ニコちゃん通信を始めた頃、2歳~4歳だったスタッフの子どもたちが今では高校を卒業し成人を迎えています。病気も障がいも厳しい状況の子どもたちが多かったこともあり、天国に逝ってしまった仲間も少なくありません。今でも生き抜いて頑張ってくれている仲間たちも、命の厳しさは増しています。大人になった喜びの反面、幼い頃とは違った介護や生活の難しさがあります。
親の生活のありようも大きく変化しました。

若かった頃の自分たちとは違う生き方やライフスタイルを模索し、これからは一人ひとりが自分の生きる道をみつめながら、それぞれの活動の場で周りの方々と新たなつながりや関係を広げていこうと、2009年のニコちゃん通信の発刊に終止符を打ったのです。
しかし、現在でもどんたくへの参加は継続して行っていますし、親たちの絆は脈々と続いています。

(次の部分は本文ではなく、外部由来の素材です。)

/-! ## §2 Wide old pairs above any capped youngest cluster (parametric in the span and the cap) -/

/-- **WIDE OLD PAIRS AS LEVELS, PARAMETRIC FORM.**  As (E99d) `flow_nonneg_near_pair_levels_of_cap` with the span `F` and the pair cap `s` FREE: the
youngest level is ANY cluster `S₀ ⊂ [1, K)` with window `hi₀` (`56 ≤ R₀·hi₀`) and a typed cap `Σ_{k∈S₀} x_k(q) ≤ s₀`; the levels `1 ≤ j < r` are old
pairs `{a j, p j}`, `a j ≤ p j ≤ F·a j` (`p j < K`), in separation `R₀·hi₀ ≤ a 1`, `R₀·p j ≤ a (j+1)`; a PAIR CAP `Σ_{k∈{lo,hi}} x_k(q) ≤ s` for
`56 ≤ lo ≤ hi ≤ F·lo`, `hi < K` (a hypothesis: §1); the profile vanishes off `S₀ ∪ ⋃_j {a j, p j}`; closure `κ > 0`, `s ≥ 0`, `s₀(1+κ) ≤ 1`,
`s(1+κ) < 1`, `κ + 4s(1+κ) ≤ R₀(1 − s(1+κ))κ`, `R₀ ≥ 2`.  THEN `0 ≤ ε ≤ e` at every pin, every horizon, every `r ≥ 1` ((E99c)). [folklore] -/
theorem flow_nonneg_wide_pair_levels_of_cap
    (hmono : ∀ u v : ℕ → ℝ, SeqBox γ u → SeqBox γ v → (∀ j, u j ≤ v j) → B u ≤ B v)
    (hL : ∀ k, 0 ≤ L k) (hb : 0 < b) (hlo : ∀ u, SeqBox γ u → b ≤ B u) (hdom : ∀ u, SeqBox γ u → ∑ k ∈ range K, L k * u k ≤ B u)
    (hh : SeqBox γ h) (hf : MemFlow B gIR h) (hg : ∀ t, 0 < g t ∧ g t ≤ 1)
    (hgF : ∀ t, 1 ≤ g t * (1 + ∑ k ∈ range K, L k * h (t + k) ^ 3 / 2)) (hK : 1 ≤ K)
    {κ s₀ s : ℝ} {R₀ F : ℕ} (hκ : 0 < κ) (hs : 0 ≤ s) (hs₀C : s₀ * (1 + κ) ≤ 1) (hsC : s * (1 + κ) < 1)
    (hR : κ + 4 * s * (1 + κ) ≤ (R₀ : ℝ) * (1 - s * (1 + κ)) * κ) (hR2 : 2 ≤ R₀)
    (hpair : ∀ lo hi q : ℕ, 56 ≤ lo → lo ≤ hi → hi ≤ F * lo → hi < K →
      ∑ k ∈ ({lo, hi} : Finset ℕ), (k : ℝ) * (L k * h (q + k) ^ 3 / 2) ≤ s)
    {S₀ : Finset ℕ} {hi₀ : ℕ} (hS₀K : ∀ k ∈ S₀, 1 ≤ k ∧ k < K) (hS₀hi : ∀ k ∈ S₀, k ≤ hi₀) (hR56 : 56 ≤ R₀ * hi₀)
    (hcap0 : ∀ q, ∑ k ∈ S₀, (k : ℝ) * (L k * h (q + k) ^ 3 / 2) ≤ s₀)
    {r : ℕ} {a p : ℕ → ℕ} (hr : 1 ≤ r) (hap : ∀ j, 1 ≤ j → j < r → a j ≤ p j ∧ p j ≤ F * a j) (hpK : ∀ j, 1 ≤ j → j < r → p j < K)
    (hsep0 : 1 < r → R₀ * hi₀ ≤ a 1) (hsep : ∀ j, 1 ≤ j → j + 1 < r → R₀ * p j ≤ a (j + 1))
    (hLa : ∀ l, l < K → l ∉ S₀ → (∀ j, 1 ≤ j → j < r → l ≠ a j ∧ l ≠ p j) → L l = 0)
    {N : ℕ} {KL : ℕ → ℕ → ℕ → ℝ}
    (hKL : ∀ k n l, KL k n l = if 0 < k ∧ k < K ∧ l < k then L k * h (n + k) ^ 3 / 2 * ∏ t ∈ Ico (n + 1 + l) (n + k + 1), g t else 0)
    {KA : ℕ → ℕ → ℕ → ℝ} {RA : ℕ → (ℕ → ℝ) → ℕ → ℝ}
    (hRA : ∀ i v m, RA i v m = ∑ l ∈ range K, KA i m l * v (m + 1 + l))
    (hKA : ∀ i m l, KA i m l = KL i m l + KA (i + 1) m l) (hKAtop : ∀ m l, KA K m l = 0)
    {e ε : ℕ → ℝ} (he0 : ∀ m, 0 ≤ e m) (hea : ∀ m, e (m + 1) ≤ e m)
    (hεt : ∀ m, N < m → ε m = 0) (hεrec : ∀ m, ε m = e m - RA 1 ε m) : ∀ m, 0 ≤ ε m ∧ ε m ≤ e m := by
  have hR1 : 1 ≤ R₀ := by omega
  -- the window of each level and the chain of separations
  obtain ⟨HI, hHI⟩ : ∃ HI : ℕ → ℕ, ∀ j, HI j = if j = 0 then hi₀ else p j := ⟨_, fun _ => rfl⟩
  have hHI0 : HI 0 = hi₀ := by rw [hHI]; simp
  have hHIS : ∀ j, 1 ≤ j → HI j = p j := fun j hj => by rw [hHI, if_neg (by omega)]
  have hchain : ∀ i j, i < j → j < r → R₀ * HI i ≤ a j := by
    intro i j hij hjr
    induction j, hij using Nat.le_induction with
    | base =>
      rcases Nat.eq_zero_or_pos i with rfl | hi
      · rw [hHI0]; exact hsep0 (by omega)
      · rw [hHIS i hi]; exact hsep i hi (by omega)
    | succ j hle ih =>
      have h1 := ih (by omega)
      have h2 := hsep j (by omega) hjr
      have h3 := (hap j (by omega) (by omega)).1
      have h4 : p j ≤ R₀ * p j := Nat.le_mul_of_pos_left _ (by omega)
      omega
  have ha56 : ∀ j, 1 ≤ j → j < r → 56 ≤ a j := by
    intro j hj hjr
    have := hchain 0 j (by omega) hjr
    rw [hHI0] at this; omega
  refine flow_nonneg_cluster_levels_of_caps hmono hL hb hlo hdom hh hf hg hgF hK hκ hs hs₀C hsC hR
    (r := r) (S := fun j => if j = 0 then S₀ else {a j, p j}) (lo := fun j => if j = 0 then 1 else a j) (hi := HI)
    (fun j hj k hk => ?_) (fun j hj k hk => ?_) (fun j hj k hk => ?_) (fun j hj1 hjr => ?_) (fun j hj => ?_) (fun i j hij hjr => ?_)
    (fun l hl hno => ?_) (fun q => ?_) (fun j q hj1 hjr => ?_) hKL hRA hKA hKAtop he0 hea hεt hεrec
  · -- members are ages in [1, K)
    by_cases hj0 : j = 0
    · subst hj0; simp only [if_true] at hk; exact hS₀K k hk
    · simp only [if_neg hj0, mem_insert, mem_singleton] at hk
      have h1 := ha56 j (by omega) hj; have h2 := hap j (by omega) hj; have h3 := hpK j (by omega) hj
      rcases hk with rfl | rfl <;> omega
  · -- members are ≥ lo
    by_cases hj0 : j = 0
    · subst hj0; simp only [if_true] at hk ⊢; exact (hS₀K k hk).1
    · simp only [if_neg hj0, mem_insert, mem_singleton] at hk ⊢
      have h2 := hap j (by omega) hj
      rcases hk with rfl | rfl <;> omega
  · -- members are ≤ hi
    by_cases hj0 : j = 0
    · subst hj0; simp only [if_true] at hk; rw [hHI0]; exact hS₀hi k hk
    · simp only [if_neg hj0, mem_insert, mem_singleton] at hk
      rw [hHIS j (by omega)]
      have h2 := hap j (by omega) hj
      rcases hk with rfl | rfl <;> omega
  · -- lo ≤ hi for the older levels
    simp only [if_neg (show j ≠ 0 by omega)]
    rw [hHIS j hj1]; exact (hap j hj1 hjr).1
  · -- separation R₀·hi j ≤ lo (j+1) = a (j+1)
    simp only [if_neg (Nat.succ_ne_zero j)]
    exact hchain j (j + 1) (by omega) hj
  · -- the clusters are pairwise disjoint: everything in level i lies below everything in level j
    have hlt : ∀ x, x ∈ (if i = 0 then S₀ else ({a i, p i} : Finset ℕ)) → ∀ y, y ∈ (if j = 0 then S₀ else ({a j, p j} : Finset ℕ)) → x < y := by
      intro x hx y hy
      have hj0 : j ≠ 0 := by omega
      simp only [if_neg hj0, mem_insert, mem_singleton] at hy
      have hc := hchain i j hij hjr
      have hay : a j ≤ y := by have := (hap j (by omega) hjr).1; rcases hy with rfl | rfl <;> omega
      have hxH : 1 ≤ x ∧ x ≤ HI i := by
        by_cases hi0 : i = 0
        · subst hi0; simp only [if_true] at hx; rw [hHI0]; exact ⟨(hS₀K x hx).1, hS₀hi x hx⟩
        · simp only [if_neg hi0, mem_insert, mem_singleton] at hx
          rw [hHIS i (by omega)]
          have h1 := ha56 i (by omega) (by omega); have h2 := hap i (by omega) (by omega)
          rcases hx with rfl | rfl <;> omega
      have h6 : 2 * HI i ≤ R₀ * HI i := Nat.mul_le_mul_right _ hR2
      omega
    exact disjoint_left.mpr fun x hx hx' => lt_irrefl x (hlt x hx x hx')
  · -- the profile vanishes off the clusters
    refine hLa l hl (by simpa using hno 0 (by omega)) fun j hj1 hjr => ?_
    have := hno j hjr
    simp only [if_neg (show j ≠ 0 by omega), mem_insert, mem_singleton, not_or] at this
    exact this
  · -- the youngest cap
    simp only [if_true]; exact hcap0 q
  · -- the older caps: the pair cap
    simp only [if_neg (show j ≠ 0 by omega)]
    have h2 := hap j hj1 hjr
    exact hpair (a j) (p j) q (ha56 j hj1 hjr) h2.1 h2.2 (hpK j hj1 hjr)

1996年からニコちゃん通信の活動に合わせて、涼子ちゃんの親である森山淳子は障がい児の親、健常児の親、子どもを亡くした経験のある親として、もっと何かできることがあるはずと考えました。
そして、「ハンディに関わらずこころ豊かな人生をおくろーよ」をモットーに、余暇や遊び、文化芸術活動などの社会参加に特化して活動を始めました(お遊び助っ人企画)。この活動では、年齢や障がいの区別なく一緒に遊び、関わりを持つ中で育まれていく豊かな瞬(とき)を提供してきました。
 

「ニコちゃんの会」は、「ニコちゃん通信の会」や「お遊び助っ人企画」といった活動を経て、
「どんなに病気や障がいが重くても、楽しく暮らせるこころ豊かな人生を生き抜く」というスピリッツを受け継ぎ、会の名前を「ニコちゃんの会」としてまた歩き出しました。